What is expected: Search the data for the string "folklore" and gather each line it is in.

Material for the task:
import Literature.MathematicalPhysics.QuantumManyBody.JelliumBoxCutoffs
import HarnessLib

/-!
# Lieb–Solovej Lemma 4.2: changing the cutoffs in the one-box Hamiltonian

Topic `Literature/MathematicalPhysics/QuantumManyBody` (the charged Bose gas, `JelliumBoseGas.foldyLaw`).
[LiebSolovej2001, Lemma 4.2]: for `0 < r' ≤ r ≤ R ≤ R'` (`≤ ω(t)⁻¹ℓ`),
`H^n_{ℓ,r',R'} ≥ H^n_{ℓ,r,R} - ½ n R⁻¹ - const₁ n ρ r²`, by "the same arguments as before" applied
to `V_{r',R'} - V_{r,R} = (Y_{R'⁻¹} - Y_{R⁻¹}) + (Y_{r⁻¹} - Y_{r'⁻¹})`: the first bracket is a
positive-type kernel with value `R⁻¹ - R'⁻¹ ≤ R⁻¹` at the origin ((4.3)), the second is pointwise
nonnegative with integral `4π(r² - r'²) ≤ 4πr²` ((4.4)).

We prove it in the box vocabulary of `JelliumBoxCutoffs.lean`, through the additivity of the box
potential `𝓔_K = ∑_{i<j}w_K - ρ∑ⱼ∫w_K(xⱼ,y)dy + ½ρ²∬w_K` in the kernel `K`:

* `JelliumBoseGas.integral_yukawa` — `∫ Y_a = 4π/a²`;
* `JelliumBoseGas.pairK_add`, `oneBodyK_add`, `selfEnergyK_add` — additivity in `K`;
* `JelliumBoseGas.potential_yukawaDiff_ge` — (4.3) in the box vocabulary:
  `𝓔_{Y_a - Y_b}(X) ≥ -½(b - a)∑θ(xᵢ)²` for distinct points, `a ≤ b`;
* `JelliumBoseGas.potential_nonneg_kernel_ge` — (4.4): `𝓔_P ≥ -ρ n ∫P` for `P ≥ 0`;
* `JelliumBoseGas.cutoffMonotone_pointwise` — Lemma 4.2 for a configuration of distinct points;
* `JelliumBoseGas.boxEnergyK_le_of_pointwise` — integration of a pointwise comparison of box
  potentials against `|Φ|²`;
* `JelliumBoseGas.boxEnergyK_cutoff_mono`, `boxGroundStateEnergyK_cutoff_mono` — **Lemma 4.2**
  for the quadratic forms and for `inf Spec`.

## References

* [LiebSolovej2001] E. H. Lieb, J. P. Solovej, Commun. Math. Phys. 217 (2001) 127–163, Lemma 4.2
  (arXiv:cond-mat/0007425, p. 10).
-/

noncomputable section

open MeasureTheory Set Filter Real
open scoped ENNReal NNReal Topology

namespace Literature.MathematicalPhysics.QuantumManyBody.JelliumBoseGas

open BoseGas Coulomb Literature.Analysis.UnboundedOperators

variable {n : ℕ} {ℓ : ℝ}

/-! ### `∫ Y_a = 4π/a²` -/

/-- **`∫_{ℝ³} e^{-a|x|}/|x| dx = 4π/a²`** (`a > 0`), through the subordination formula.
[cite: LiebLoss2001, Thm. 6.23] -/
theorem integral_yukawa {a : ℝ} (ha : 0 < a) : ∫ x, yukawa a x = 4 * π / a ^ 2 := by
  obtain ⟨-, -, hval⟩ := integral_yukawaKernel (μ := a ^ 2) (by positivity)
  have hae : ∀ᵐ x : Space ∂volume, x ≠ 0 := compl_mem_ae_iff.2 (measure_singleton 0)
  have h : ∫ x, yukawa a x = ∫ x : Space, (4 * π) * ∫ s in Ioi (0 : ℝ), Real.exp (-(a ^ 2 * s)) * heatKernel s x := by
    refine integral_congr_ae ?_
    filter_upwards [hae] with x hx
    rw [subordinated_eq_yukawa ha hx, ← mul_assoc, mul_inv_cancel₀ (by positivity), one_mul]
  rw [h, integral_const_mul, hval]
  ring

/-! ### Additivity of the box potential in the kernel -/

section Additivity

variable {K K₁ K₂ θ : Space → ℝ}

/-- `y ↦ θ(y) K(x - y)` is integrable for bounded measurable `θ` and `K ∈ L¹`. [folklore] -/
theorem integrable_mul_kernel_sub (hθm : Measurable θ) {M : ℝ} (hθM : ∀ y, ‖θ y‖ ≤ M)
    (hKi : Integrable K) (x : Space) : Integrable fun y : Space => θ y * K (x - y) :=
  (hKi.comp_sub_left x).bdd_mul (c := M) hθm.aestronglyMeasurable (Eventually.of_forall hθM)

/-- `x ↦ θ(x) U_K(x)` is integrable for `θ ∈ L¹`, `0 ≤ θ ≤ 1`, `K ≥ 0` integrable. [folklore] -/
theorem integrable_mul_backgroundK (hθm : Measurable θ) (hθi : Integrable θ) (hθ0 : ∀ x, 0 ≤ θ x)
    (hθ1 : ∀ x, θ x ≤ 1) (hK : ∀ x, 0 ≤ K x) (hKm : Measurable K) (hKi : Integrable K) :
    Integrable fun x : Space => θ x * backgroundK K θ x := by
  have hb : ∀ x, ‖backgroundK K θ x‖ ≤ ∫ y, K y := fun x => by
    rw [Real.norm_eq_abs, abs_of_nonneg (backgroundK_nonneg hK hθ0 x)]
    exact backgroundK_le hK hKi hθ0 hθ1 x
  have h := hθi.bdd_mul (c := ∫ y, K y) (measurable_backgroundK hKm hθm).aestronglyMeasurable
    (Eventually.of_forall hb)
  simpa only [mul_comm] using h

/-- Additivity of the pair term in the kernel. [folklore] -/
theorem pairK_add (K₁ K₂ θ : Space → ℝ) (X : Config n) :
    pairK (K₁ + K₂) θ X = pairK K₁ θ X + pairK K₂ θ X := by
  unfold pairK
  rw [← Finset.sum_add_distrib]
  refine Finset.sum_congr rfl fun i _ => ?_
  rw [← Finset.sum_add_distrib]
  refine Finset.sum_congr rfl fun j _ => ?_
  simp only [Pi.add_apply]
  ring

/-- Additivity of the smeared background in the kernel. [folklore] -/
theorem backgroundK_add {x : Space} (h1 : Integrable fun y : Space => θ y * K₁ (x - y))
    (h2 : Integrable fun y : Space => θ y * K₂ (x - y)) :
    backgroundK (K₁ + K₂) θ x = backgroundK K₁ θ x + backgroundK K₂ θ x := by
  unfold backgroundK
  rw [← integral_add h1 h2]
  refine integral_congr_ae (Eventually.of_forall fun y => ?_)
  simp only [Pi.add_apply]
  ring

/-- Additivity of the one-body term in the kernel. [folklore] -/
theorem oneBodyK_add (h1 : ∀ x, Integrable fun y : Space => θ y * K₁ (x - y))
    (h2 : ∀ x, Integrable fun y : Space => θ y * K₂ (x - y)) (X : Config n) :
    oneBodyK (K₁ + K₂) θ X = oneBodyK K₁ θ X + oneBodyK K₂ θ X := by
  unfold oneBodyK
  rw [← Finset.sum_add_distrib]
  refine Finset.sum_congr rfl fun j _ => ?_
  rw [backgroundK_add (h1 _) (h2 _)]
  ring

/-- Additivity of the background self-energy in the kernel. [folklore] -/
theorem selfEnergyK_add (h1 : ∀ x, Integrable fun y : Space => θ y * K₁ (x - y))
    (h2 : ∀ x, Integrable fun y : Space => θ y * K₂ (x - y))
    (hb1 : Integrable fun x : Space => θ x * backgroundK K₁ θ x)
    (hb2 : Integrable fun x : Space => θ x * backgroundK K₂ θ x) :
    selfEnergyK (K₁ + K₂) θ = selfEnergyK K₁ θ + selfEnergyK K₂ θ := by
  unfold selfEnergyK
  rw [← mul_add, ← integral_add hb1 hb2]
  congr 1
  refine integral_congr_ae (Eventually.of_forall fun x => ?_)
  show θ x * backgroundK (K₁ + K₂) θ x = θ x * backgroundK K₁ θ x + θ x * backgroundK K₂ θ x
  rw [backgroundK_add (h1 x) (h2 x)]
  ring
* * *
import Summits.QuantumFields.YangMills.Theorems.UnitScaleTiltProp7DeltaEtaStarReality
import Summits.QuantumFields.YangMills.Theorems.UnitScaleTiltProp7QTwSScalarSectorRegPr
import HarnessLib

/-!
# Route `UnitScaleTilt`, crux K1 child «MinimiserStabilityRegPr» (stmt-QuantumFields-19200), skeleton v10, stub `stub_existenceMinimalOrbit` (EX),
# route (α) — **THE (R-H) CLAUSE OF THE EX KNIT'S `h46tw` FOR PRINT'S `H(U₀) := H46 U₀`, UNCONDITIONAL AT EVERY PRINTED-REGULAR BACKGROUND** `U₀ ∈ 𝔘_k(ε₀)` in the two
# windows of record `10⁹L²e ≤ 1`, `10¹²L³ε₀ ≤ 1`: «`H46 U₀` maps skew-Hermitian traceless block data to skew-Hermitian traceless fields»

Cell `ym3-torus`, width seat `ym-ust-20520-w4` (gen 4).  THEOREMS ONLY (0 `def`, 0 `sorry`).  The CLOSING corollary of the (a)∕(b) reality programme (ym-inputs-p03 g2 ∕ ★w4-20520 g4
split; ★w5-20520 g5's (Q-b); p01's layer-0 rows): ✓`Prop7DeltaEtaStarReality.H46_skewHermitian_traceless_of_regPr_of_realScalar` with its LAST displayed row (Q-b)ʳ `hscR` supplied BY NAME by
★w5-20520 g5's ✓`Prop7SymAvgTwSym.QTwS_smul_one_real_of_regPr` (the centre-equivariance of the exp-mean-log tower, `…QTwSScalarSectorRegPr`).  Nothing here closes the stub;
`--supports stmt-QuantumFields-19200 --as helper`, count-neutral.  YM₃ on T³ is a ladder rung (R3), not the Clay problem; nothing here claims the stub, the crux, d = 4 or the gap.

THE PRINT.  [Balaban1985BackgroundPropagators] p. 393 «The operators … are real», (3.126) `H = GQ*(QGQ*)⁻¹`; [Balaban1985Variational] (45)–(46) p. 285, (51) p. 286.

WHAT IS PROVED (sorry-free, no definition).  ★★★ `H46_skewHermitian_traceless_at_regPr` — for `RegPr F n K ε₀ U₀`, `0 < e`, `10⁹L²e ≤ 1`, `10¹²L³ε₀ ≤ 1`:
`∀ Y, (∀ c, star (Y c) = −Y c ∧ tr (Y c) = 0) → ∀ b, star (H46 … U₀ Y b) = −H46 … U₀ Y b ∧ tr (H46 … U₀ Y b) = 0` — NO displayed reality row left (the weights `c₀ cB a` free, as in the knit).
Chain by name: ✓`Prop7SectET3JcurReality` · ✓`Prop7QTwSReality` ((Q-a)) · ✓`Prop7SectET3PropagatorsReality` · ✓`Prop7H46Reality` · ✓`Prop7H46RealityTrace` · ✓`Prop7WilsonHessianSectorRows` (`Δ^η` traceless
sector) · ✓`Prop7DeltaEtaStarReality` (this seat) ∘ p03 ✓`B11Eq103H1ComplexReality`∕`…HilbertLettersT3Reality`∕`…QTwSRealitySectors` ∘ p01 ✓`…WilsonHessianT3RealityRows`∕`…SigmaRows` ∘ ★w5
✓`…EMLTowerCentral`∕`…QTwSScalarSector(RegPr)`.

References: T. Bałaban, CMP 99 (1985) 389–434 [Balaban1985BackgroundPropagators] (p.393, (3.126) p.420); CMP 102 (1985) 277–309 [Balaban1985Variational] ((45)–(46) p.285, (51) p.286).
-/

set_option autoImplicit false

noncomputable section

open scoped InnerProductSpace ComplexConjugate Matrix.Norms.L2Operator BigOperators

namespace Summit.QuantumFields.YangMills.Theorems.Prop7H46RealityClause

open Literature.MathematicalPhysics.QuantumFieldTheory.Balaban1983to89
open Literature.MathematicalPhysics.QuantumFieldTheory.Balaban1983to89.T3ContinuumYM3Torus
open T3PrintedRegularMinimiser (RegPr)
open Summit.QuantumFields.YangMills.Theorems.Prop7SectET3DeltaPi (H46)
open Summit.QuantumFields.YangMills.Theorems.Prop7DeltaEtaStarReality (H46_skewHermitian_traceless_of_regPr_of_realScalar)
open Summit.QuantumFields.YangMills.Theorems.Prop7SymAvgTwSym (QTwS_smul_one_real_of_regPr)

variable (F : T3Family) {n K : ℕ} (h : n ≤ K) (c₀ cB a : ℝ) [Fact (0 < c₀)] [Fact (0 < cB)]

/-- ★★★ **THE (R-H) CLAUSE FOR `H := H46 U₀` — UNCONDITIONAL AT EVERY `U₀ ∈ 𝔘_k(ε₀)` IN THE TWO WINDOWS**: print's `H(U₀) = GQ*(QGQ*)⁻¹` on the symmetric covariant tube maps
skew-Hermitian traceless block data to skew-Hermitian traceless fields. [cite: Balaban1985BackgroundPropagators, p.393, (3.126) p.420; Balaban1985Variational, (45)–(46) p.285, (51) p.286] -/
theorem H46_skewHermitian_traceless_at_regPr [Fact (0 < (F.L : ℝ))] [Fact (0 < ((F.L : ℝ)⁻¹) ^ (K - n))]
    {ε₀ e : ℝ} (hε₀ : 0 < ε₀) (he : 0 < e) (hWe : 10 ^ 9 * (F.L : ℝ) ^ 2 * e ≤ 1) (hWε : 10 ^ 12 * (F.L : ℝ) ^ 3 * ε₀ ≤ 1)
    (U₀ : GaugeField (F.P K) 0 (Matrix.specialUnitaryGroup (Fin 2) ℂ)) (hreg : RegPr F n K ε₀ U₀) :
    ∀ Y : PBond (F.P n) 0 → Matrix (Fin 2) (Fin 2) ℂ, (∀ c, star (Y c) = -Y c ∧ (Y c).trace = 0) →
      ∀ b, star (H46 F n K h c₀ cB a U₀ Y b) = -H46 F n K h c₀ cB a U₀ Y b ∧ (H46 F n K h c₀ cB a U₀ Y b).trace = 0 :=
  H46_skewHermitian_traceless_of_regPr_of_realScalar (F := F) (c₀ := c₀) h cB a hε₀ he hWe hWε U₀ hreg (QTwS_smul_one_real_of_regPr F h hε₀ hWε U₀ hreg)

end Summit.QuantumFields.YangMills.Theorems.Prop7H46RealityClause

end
---
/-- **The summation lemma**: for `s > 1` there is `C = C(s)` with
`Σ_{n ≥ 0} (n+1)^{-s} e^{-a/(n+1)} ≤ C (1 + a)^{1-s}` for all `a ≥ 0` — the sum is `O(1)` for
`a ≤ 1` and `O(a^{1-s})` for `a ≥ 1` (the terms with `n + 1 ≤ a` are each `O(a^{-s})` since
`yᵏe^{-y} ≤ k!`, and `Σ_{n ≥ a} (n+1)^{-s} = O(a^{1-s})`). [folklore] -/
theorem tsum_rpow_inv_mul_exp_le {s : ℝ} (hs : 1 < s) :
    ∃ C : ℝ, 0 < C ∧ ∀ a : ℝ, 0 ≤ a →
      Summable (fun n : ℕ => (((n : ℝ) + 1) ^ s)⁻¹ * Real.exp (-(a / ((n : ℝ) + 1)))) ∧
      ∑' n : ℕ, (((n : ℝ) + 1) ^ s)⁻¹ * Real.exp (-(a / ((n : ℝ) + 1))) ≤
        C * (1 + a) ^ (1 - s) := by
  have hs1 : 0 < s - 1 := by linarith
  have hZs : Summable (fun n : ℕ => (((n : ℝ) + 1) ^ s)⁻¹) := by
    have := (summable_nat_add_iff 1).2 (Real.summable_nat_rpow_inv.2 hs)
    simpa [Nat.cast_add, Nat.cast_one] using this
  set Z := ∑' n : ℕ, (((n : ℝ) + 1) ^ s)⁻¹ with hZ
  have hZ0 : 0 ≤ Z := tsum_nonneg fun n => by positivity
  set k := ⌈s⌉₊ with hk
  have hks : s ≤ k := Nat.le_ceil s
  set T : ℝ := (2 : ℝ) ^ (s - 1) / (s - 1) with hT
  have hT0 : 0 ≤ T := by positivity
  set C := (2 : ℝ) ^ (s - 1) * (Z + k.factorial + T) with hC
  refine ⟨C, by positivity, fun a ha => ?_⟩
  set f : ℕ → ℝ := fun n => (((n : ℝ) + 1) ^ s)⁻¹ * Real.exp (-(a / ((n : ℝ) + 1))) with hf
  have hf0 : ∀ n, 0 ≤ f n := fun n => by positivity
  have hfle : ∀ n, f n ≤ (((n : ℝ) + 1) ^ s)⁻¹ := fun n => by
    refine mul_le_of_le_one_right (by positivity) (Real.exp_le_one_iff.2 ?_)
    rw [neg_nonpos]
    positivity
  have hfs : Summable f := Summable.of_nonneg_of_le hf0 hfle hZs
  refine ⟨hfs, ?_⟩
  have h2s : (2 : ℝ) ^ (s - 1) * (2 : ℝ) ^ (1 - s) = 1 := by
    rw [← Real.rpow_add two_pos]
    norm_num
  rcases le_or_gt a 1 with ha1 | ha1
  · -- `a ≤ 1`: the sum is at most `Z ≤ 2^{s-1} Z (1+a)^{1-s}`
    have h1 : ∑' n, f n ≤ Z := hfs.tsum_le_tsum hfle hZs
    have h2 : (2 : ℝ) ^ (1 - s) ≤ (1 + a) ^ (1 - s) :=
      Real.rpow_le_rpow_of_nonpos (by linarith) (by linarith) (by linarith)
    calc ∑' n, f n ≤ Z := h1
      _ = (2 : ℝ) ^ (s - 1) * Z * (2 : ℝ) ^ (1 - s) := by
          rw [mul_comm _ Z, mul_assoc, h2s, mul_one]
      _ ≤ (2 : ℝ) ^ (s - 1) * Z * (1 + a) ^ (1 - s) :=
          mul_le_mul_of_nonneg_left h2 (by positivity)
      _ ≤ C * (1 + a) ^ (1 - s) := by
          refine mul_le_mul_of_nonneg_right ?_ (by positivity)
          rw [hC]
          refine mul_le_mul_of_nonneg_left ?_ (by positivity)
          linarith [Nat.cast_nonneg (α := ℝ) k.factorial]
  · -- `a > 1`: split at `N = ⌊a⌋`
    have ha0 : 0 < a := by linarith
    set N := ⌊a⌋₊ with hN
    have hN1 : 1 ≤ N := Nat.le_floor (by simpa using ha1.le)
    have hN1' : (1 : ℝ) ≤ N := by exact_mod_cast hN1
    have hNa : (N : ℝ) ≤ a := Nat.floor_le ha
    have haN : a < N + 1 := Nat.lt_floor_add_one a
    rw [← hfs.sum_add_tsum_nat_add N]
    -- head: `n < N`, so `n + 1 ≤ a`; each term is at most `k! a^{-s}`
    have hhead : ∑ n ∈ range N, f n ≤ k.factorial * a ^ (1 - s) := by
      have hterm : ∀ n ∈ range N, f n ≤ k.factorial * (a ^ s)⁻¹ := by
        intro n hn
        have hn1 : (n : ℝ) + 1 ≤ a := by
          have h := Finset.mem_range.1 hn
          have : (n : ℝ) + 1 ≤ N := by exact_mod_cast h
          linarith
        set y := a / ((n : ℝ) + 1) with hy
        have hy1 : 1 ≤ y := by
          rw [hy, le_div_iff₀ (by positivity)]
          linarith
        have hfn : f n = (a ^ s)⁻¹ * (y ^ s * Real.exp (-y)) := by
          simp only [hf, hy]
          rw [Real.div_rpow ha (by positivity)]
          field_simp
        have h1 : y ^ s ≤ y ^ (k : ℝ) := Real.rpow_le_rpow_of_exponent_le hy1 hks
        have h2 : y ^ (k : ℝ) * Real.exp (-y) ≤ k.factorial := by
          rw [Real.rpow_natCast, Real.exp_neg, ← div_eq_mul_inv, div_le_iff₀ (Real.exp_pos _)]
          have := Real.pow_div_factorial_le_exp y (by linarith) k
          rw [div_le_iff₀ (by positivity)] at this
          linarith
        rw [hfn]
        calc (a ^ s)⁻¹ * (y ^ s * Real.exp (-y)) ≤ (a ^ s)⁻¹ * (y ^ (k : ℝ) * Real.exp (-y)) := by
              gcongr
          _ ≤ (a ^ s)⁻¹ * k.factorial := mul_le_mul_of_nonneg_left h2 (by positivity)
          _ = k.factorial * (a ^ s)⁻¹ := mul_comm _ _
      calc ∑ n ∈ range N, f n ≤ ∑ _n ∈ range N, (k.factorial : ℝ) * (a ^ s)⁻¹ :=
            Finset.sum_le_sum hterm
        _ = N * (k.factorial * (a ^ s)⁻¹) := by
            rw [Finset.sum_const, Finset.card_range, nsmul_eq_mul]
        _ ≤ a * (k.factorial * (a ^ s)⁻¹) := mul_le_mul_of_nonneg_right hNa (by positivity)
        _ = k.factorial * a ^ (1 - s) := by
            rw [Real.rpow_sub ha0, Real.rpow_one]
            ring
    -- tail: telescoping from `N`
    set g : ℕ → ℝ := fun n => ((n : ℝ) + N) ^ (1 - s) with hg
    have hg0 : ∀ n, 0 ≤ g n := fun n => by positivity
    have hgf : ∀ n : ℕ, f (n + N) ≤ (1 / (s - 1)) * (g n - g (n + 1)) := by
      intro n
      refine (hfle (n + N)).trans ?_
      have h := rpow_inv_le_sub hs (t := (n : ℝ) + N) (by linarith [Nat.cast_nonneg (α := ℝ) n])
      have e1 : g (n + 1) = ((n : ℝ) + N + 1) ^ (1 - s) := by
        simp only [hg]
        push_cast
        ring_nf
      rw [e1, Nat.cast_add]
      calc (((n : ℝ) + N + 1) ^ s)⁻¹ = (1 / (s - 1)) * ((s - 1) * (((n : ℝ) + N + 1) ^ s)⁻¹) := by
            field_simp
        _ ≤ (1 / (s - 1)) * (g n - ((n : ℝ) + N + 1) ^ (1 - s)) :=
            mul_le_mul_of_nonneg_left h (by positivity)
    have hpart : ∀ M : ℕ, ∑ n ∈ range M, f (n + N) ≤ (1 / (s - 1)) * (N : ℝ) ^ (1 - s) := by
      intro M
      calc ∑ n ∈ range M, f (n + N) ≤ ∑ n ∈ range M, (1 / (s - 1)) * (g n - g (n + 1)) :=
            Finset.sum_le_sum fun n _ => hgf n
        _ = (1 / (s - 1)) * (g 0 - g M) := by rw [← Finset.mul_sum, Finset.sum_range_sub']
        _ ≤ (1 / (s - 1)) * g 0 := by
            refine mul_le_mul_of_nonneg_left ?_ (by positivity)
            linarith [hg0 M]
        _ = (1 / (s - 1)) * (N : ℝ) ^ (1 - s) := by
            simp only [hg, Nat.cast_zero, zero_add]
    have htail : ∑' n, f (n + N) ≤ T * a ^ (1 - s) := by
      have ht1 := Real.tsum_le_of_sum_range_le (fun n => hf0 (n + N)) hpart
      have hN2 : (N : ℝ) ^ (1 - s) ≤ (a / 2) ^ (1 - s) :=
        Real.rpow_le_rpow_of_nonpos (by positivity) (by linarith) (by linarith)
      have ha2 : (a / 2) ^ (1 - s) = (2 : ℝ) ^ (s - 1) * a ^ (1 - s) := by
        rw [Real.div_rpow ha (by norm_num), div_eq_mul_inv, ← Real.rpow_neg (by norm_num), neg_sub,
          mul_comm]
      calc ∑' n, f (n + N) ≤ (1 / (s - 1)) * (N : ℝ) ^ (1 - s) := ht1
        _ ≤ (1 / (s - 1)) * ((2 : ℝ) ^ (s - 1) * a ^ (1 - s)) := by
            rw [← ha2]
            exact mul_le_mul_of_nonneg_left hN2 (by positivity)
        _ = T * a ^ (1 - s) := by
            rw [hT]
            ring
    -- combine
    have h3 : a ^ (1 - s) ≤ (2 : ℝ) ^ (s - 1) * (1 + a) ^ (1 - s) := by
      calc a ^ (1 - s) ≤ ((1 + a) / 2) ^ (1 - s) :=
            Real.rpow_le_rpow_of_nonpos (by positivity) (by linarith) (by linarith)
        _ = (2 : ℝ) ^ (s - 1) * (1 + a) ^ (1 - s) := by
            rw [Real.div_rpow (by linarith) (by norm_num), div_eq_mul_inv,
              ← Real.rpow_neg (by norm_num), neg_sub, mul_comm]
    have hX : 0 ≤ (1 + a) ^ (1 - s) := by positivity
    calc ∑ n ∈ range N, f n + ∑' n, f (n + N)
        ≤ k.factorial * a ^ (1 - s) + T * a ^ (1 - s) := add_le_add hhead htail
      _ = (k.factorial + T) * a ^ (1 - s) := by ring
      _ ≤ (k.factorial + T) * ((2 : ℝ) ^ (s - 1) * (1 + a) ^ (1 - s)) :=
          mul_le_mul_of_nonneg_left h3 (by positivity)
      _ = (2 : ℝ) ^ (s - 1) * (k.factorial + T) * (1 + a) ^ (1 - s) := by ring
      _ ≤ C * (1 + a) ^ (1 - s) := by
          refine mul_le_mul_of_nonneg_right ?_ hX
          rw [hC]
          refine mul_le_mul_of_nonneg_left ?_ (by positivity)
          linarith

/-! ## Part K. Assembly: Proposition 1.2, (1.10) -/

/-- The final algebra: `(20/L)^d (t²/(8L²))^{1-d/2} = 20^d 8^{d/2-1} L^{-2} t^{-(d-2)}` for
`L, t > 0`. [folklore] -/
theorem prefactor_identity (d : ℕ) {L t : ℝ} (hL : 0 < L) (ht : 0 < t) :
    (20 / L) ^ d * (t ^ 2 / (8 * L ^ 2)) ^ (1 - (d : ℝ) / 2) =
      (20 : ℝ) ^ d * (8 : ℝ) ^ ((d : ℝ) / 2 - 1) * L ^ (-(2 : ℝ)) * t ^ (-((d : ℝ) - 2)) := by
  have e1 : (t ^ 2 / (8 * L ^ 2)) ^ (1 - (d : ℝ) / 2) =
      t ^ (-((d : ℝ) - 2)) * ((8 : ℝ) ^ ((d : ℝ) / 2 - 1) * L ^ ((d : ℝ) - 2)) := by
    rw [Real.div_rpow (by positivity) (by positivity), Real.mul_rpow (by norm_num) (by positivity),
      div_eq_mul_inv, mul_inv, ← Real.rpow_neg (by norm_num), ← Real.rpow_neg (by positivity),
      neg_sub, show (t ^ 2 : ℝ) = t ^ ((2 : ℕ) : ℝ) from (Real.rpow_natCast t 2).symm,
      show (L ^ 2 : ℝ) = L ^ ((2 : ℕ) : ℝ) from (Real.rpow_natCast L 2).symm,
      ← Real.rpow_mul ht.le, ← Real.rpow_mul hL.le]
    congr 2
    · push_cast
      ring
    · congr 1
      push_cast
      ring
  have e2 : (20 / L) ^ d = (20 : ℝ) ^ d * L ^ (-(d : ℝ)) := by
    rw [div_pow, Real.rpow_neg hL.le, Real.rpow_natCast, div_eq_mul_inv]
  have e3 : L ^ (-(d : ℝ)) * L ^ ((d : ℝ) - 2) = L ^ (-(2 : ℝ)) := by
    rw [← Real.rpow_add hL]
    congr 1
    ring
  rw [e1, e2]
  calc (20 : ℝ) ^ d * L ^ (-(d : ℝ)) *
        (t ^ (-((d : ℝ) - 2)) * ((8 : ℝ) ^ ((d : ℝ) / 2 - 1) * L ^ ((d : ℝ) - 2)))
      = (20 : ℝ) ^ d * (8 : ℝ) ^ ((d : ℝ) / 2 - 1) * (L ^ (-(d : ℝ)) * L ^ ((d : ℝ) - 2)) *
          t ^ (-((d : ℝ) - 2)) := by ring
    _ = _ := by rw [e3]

Result:
/-- `y ↦ θ(y) K(x - y)` is integrable for bounded measurable `θ` and `K ∈ L¹`. [folklore] -/
/-- `x ↦ θ(x) U_K(x)` is integrable for `θ ∈ L¹`, `0 ≤ θ ≤ 1`, `K ≥ 0` integrable. [folklore] -/
/-- Additivity of the pair term in the kernel. [folklore] -/
/-- Additivity of the smeared background in the kernel. [folklore] -/
/-- Additivity of the one-body term in the kernel. [folklore] -/
/-- Additivity of the background self-energy in the kernel. [folklore] -/
`yᵏe^{-y} ≤ k!`, and `Σ_{n ≥ a} (n+1)^{-s} = O(a^{1-s})`). [folklore] -/
`L, t > 0`. [folklore] -/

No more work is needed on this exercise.